### Provided records:
/-!
# `Balaban1983to89.T4IndicatorShell` — node U5b/U5a of the uniqueness spine, design row T4-U5b.E2 "THE INDICATOR
SHELL": why a term-wise order of two runs' characteristic functions is impossible, the telescoped COMMON REFINEMENT
of a term into its core and its shell pieces, the domination of the shell pieces by single-run threshold-shell events
under sup-closeness of the backgrounds, and the plug "bad weight `W ↦ W + W^sh`" into `T4WeightBudget.RelWeightBound` /
`cauchy_of_relWeightBound` (cell `pub-balaban`, T4-DAG v4 §5 row T4-U5b.E2; kernel bookkeeping, Mathlib +
`T4WeightBudget` only; companion record `t4/T4-EST-U5bE2.md`)

HONEST FRAMING (cell `pub-balaban`, T4-DAG PAGE 1).  The cell's T4 target is the existence AND uniqueness of the
continuum limit of Bałaban's unit-scale averaged loop expectations on a finite torus — a constructive-QFT statement
strictly beyond ultraviolet stability ([Balaban1989LargeFieldII] Thm 1 p. 355); it is NOT the Yang–Mills mass gap and
NOT the Clay problem.  NOTHING of the run-A/run-B comparison is printed: the manuscripts construct ONE run.  This module
is the KERNEL part of ONE design row (T4-U5b.E2) born from the cell-internal hazard G-pv07-4 (unit `b2b-balaban-pv07`
gen 5, cross-read of `T4RecentScale`): `T4RecentScale.density_sandwich` pairs the terms of the two runs factor by factor
and needs every characteristic-function factor to be the IDENTICAL `{0,1}`-function of the common driving field in both
runs (`factorSandwich_of_eq`, `hoff`), but the BACKGROUND-MEDIATED small-field functions — [Balaban1988Convergent]
(2.17) p. 257, testing the run's own minimal configuration (2.16) on the run's own fine lattice (spacing `η` in run A,
`η/L` in run B) — take different VALUES on a threshold shell even when node U5a has synchronised every threshold
NUMBER (cell record `t4/T4-XREAD-U5X15.md` V3: "SETS differ across spacings by a U1a threshold shell").  Value = the
design decision made kernel-precise: (§1) a term-wise pointwise ORDER of the two runs' indicator products across a
partition of unity forces EQUALITY, so the "offset-synchronised / monotone thresholds" design cannot be term-wise and
some unpaired shell mass is unavoidable whenever the two runs keep their own classifiers; (§2) the exact algebraic
COMMON-REFINEMENT identity `∏ᵢ pᵢ = ∏ᵢ pᵢqᵢ + Σᵢ (∏_{i'<i} p_{i'}q_{i'})·pᵢ(1 − qᵢ)·∏_{i'>i} p_{i'}` (one shell piece per
slot, not `2ⁿ` pieces); (§3) under sup-closeness `|u^A − u^B| ≤ Δ` of the tested background variables the mismatch
factors are dominated by SINGLE-RUN shell indicators `1[θ − Δ ≤ u^A < θ]` / `1[θ ≤ u^A < θ + Δ]` (and the one-integral
monotone device of X-15 V3, `χ_{θ−Δ}(u^A) ≤ χ_θ(u^B) ≤ χ_{θ+Δ}(u^A)`, whose slack is again a single-run shell); (§4) the
typed OUTPUT SHAPE `ShellWeightBound` the new cell input "NE7c" must deliver (the relative weight of the shell pieces,
IN EACH RUN SEPARATELY, is summable over the number of steps) and the kernel-checked plug: an NE7b-output
`RelWeightBound … W` plus an NE7c-output `ShellWeightBound … Wsh` plus the good-class sandwich ON THE CORE PIECES give
`RelWeightBound` for the refined term families with weights `W + Wsh` and hence — verbatim through
`T4WeightBudget.cauchy_of_relWeightBound` — matching modulo constants with remainders `hybridDelta vol δ (W + Wsh)`, the
Cauchy property and uniform convergence of the generating functions, for the SAME partition functions (the refinement
does not change any sum, `sum_refT_refA`).  NOT summit progress, NOT a proof of NE7c or NE7b, NOT a statement about
Bałaban's densities: every `def … : Prop` below is a hypothesis SHAPE; every theorem is finite-sum algebra or elementary
real analysis ([folklore]).

CITATION HEADER (lean-in-tree rule 2026-08-18).  This seat (`b2b-balaban-pv07` gen 6) read the RENDERS
`b2b-balaban-ref1/pages/1988-cmp119-convergent-renormalization/1988-cmp119-convergent-renormalization-p015-x2.png`
(journal p. 257 of T. Bałaban, *Convergent renormalization expansions for lattice gauge theories*, Commun. Math. Phys.
**119** (1988) 243–285 [Balaban1988Convergent], cell paper B14; PDF page = journal page − 242),
`…/1989-cmp122-large-field-I/1989-cmp122-large-field-I-p007-x2.png` and `-p019-x2.png` (journal pp. 181, 193 of T. Bałaban,
*Large field renormalization. I. The basic step of the ℝ operation*, Commun. Math. Phys. **122** (1989) 175–202
[Balaban1989LargeFieldI], cell paper B15; PDF page = journal page − 174) and
`…/1987-cmp109-rg-I-small-field/1987-cmp109-rg-I-small-field-p016-x2.png` (journal p. 264 of T. Bałaban, *Renormalization
group approach to lattice gauge field theories. I*, Commun. Math. Phys. **109** (1987) 249–301 [Balaban1987RG1], cell
paper B12; PDF page = journal page − 248) as images, and quotes VERBATIM:
* B14 p. 257: *"U_{k,□}(V_k) = U(𝐁_k(□^{∼4}), M˙(Q_k^{s*}V_k)) , (2.16)"*; *"χ_k(Ω_k) = ∏_{□⊂Ω_k} χ({sup_{p⊂□∼} |U_{k,□}(V_k,
  ∂p) − 1| < ε_kη²}) , (2.17) where the cubes □ belong to the partition of the lattice T_η into cubes of the size LM₂R_k.
  This partition is compatible with all other partitions of this lattice."*; *"ρ_k(V_k) = Σ_{{Ω_j},{Λ_j}} χ_k(Ω_k)T_k({Ω_j},
  {Λ_j}) exp A_k(1/g_k², U_k) , (2.18) where the summation is over the admissible sequences of domains."*
* B15 p. 181: *"χ_k^{(0)} = χ({|U^{(0)}_{k,Z}(∂p) − 1| < (1 − β½)ε_h(L^{k−h}η)² for p ∈ Ω_h∖Ω_{h+1}}). (1.22)"*; *"The
  restrictions in the function (1.22) imply that the characteristic functions (1.3) for j = h and □ ⊂ (Ω^∼_{h+1})ᶜ∖Z_h are
  equal to 1."*; *"for these we change the regularity conditions by a factor, which is a power of some number, the power
  being proportional to a number of overlapping regions."* (the printed threshold LADDERS are deliberately non-sharp).
* B15 p. 193: *"On the other hand, for any extension we have |∂U_{k,Z} − 1| ≥ 2ε_kη², hence 2ε_k < O(1)B₃M²ε, and
  |V_k(∂p′) − 1| > (O(1)B₃M²)^{−1}ε_k for some p′ ⊂ Z∩Λᶜ. This condition is enough to get the exponential small factor,
  estimating in the usual way the Wilson action. Thus 1 − χ_{k,Λ} is a large field function, and we exclude from Z the
  components with this function."* (THE PRINTED MECHANISM by which a region where a background-mediated regularity
  condition FAILS carries the large-field small factor — the template for bounding a threshold shell as a large-field
  event at a lowered threshold, X-15 V3); and *"All the above transformations preserve the k^{th} density ρ_k, they change
  only the representation of this density."*, *"The equality sign is replaced by the equivalence sign, the equivalence
  means that both sides have equal integrals over the space of fields V_k."* (the expansion is an identity: the
  integrated generating functional does not depend on the thresholds of the procedure).
* B12 p. 264: *"Now we describe the most important expressions in (1.3), (1.6), the β-functions β_{j+1}(g_j). They are
  determined by the functions 𝐄^{(j+1)}(g_j, U_{j+1}) in (1.6)."*, followed by the definitions (1.20) (vacuum polarization
  tensor `Π^{ab}_{j+1,μν}(g_j, x, x′) = (δ²/δB^a_μ(x)δB^b_ν(x′) 𝐄^{(j+1)})(g_j, 0)`) and (1.22) (`β_{j+1}(g_j) = −(∂²/∂p₁∂p₂
  Π̃_{j+1,12})(g_j, 0)`).
The manuscripts are quoted for CONTEXT and SHAPE only; no disputed estimate of theirs is used anywhere below, and
nothing printed is asserted.  The printed MODEL of a weight bound for an unmatched class is King's (3.10)–(3.11)
[King1986] (as in `T4WeightBudget.RelWeightBound`).

THE ROW SERVED (T4-DAG v4 §5, `t4/T4-DAG.md` sha256[:16] 72d96d27eb70a273, verbatim through the size column):
"T4-U5b.E2° | U5b/U5a | EST (design) | (v4) THE INDICATOR SHELL (hazard G-pv07-4, pv07-g5): `T4RecentScale.density_sandwich`
needs the indicator factors IDENTICAL in both runs, but background-mediated indicators (small-field characteristic
functions χ evaluated on the run-dependent backgrounds U^A_k vs U^B_{k+1}) differ on a THRESHOLD SHELL; deliver the
hypothesis U5.E carries under ONE of two designs and its cost — (i) common refinement χ^Aχ^B with the mixed pieces
χ^A(1−χ^B), (1−χ^A)χ^B sent to the BAD class under a SHELL-WEIGHT bound (the weight of «some plaquette variable within
δ_j of a threshold at a recent scale» — a NEW NE7b-type input «NE7c», NOT PRINTED; count it iff chosen), (ii) the X-15 V3
monotone / OFFSET-SYNCHRONISED thresholds (choose run B's thresholds shifted by the `BackgroundsCloseU` distance so that
χ^A ≤ χ^B pointwise, then the reverse sandwich with roles swapped — a U5a design cost: thresholds are part of the
synchronised data); state which is cheaper and what each does to U5a/(1.6) | `T4RecentScale`, `T4Matching`
(BackgroundsCloseU), `t4/T4-XREAD-U5X15.md` V3; B12 (0.19), B15 (1.2)ff | — | M".  DECISION (record `t4/T4-EST-U5bE2.md`):
design (i), typed here; design (ii) taken literally is excluded term-wise by §1 and reduces either to (i) (its slack is a
single-run shell, §3) or to the COMMON-CLASSIFIER variant (both runs classify with the same functional of the common
field — no shell at all, but run B then runs a non-printed procedure), recorded in the companion file with its cost;
B12 (1.6) (the β-functions, node U2) is untouched by either design: [Balaban1987RG1] p. 264 *"the β-functions
β_{j+1}(g_j). They are determined by the functions 𝐄^{(j+1)}(g_j, U_{j+1}) in (1.6)."* through the vacuum polarization
tensor (1.20) and (1.22) — a definition with no characteristic function in it (cell record `t4/T4-XREAD-U5a.md` §4 (iv)),
so re-booking or re-classifying indicator factors of the large-field expansion never feeds the coupling recursion.

## What is typed and what is proved

§1 [folklore] `eq_of_termwise_le_of_sum_eq`: on a finite index set, `I^A_τ ≤ I^B_τ` for all `τ` and `Σ_τ I^A_τ = Σ_τ I^B_τ`
force `I^A_τ = I^B_τ` for all `τ` — applied to the two runs' indicator products over ONE partition of unity at a fixed
driving field (`Σ_τ = 1` in both runs), a term-wise pointwise order is equality: design (ii) cannot be term-wise.
§2 [folklore] `shellPiece`, `prod_eq_core_add_sum_shell` (the telescoped refinement identity over `Finset.range n`, valid
for arbitrary reals), `shellPiece_nonneg`, `shellPiece_le` (`≤ pᵢ(1 − qᵢ)` for factors in `[0,1]`), `core_le_prod`.
§3 [folklore] real-valued threshold indicators `smallInd u θ = 1[u < θ]`, `largeInd u θ = 1[θ ≤ u]`, the shells
`shellBelow u θ Δ = 1[θ − Δ ≤ u < θ]`, `shellAbove u θ Δ = 1[θ ≤ u < θ + Δ]`; `smallInd_add_largeInd` (partition of unity
per slot); under `|u^A − u^B| ≤ Δ`: `smallInd_mul_one_sub_le` (`χ_θ(u^A)(1 − χ_θ(u^B)) ≤ 1[θ − Δ ≤ u^A < θ]`),
`largeInd_mul_one_sub_le` (`ζ_θ(u^A)(1 − ζ_θ(u^B)) ≤ 1[θ ≤ u^A < θ + Δ]`), the monotone device `smallInd_offset_mono_left/right`
(`χ_{θ−Δ}(u^A) ≤ χ_θ(u^B) ≤ χ_{θ+Δ}(u^A)`) and its slack `smallInd_offset_sub` (`χ_{θ+Δ}(u) − χ_θ(u) = 1[θ ≤ u < θ + Δ]`).
§4 [folklore] the OUTPUT SHAPE `ShellWeightBound l₀ T A B shA shB Wsh` (NE7c, NOT PRINTED, NOT asserted: the shell parts
`shA ≤ A`, `shB ≤ B` of the term weights have relative total weight `≤ Wsh K` in each run separately, `Σ_K Wsh K < ∞`);
the refined families on the index type `ι ⊕ ι` (`refT`, `refVal`, `refBad`: core pieces `A − shA` on the left copy,
shell pieces `shA` on the right copy, the bad class = old bad cores ∪ all shells); `sum_refT_refVal` (the refinement
preserves every sum); `relWeightBound_ref` (`RelWeightBound … W` ∧ `ShellWeightBound … Wsh` ∧ `W + Wsh < 1` ⇒
`RelWeightBound` for the refined families with `W + Wsh`); `good_ref` (a sandwich of the CORE pieces on the old good
class is the good-class sandwich of the refined families); `cauchy_of_relWeightBound_shell` (the conclusions of
`T4WeightBudget.cauchy_of_relWeightBound` with `W` replaced by `W + Wsh`, for the same `Z`).

Deliberately NOT here: which factors of a (2.18)/(1.104)-term are background-mediated indicators (the census is
`t4/T4-XREAD-U5X15.md` §1, kinds A1–A3, A6, A7, B4, B5, B11, B15); the closeness input `|u^A − u^B| ≤ Δ` itself (an
NE3-species statement in the sup-form at the scale of each indicator — nodes U1b/U3, `T4EtaRateMin`, `T4OutputRate`;
NOT PRINTED: B11 prints η-uniform regularity only, `t4/T4-XREAD-U1b.md`); the shell-weight estimate NE7c (beyond kernel
reach, like NE7b: its printed TEMPLATE is the p. 193 mechanism at the lowered threshold `(1 − ρ)θ`, its count the
survival arithmetic of `T4WeightBudget` §3 — companion record §2); the common-classifier alternative (companion record
§3); anything about (1.6)/node U2 (untouched, see above).
-/

open Finset _root_.Filter _root_.Topology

### Task to complete:
Output the lines of the records above exactly as they appear, from the line containing "(journal p. 257" through the line containing "243–285 [Balaban1988Convergent], cell".

### Problem solution:
(journal p. 257 of T. Bałaban, *Convergent renormalization expansions for lattice gauge theories*, Commun. Math. Phys.
**119** (1988) 243–285 [Balaban1988Convergent], cell paper B14; PDF page = journal page − 242),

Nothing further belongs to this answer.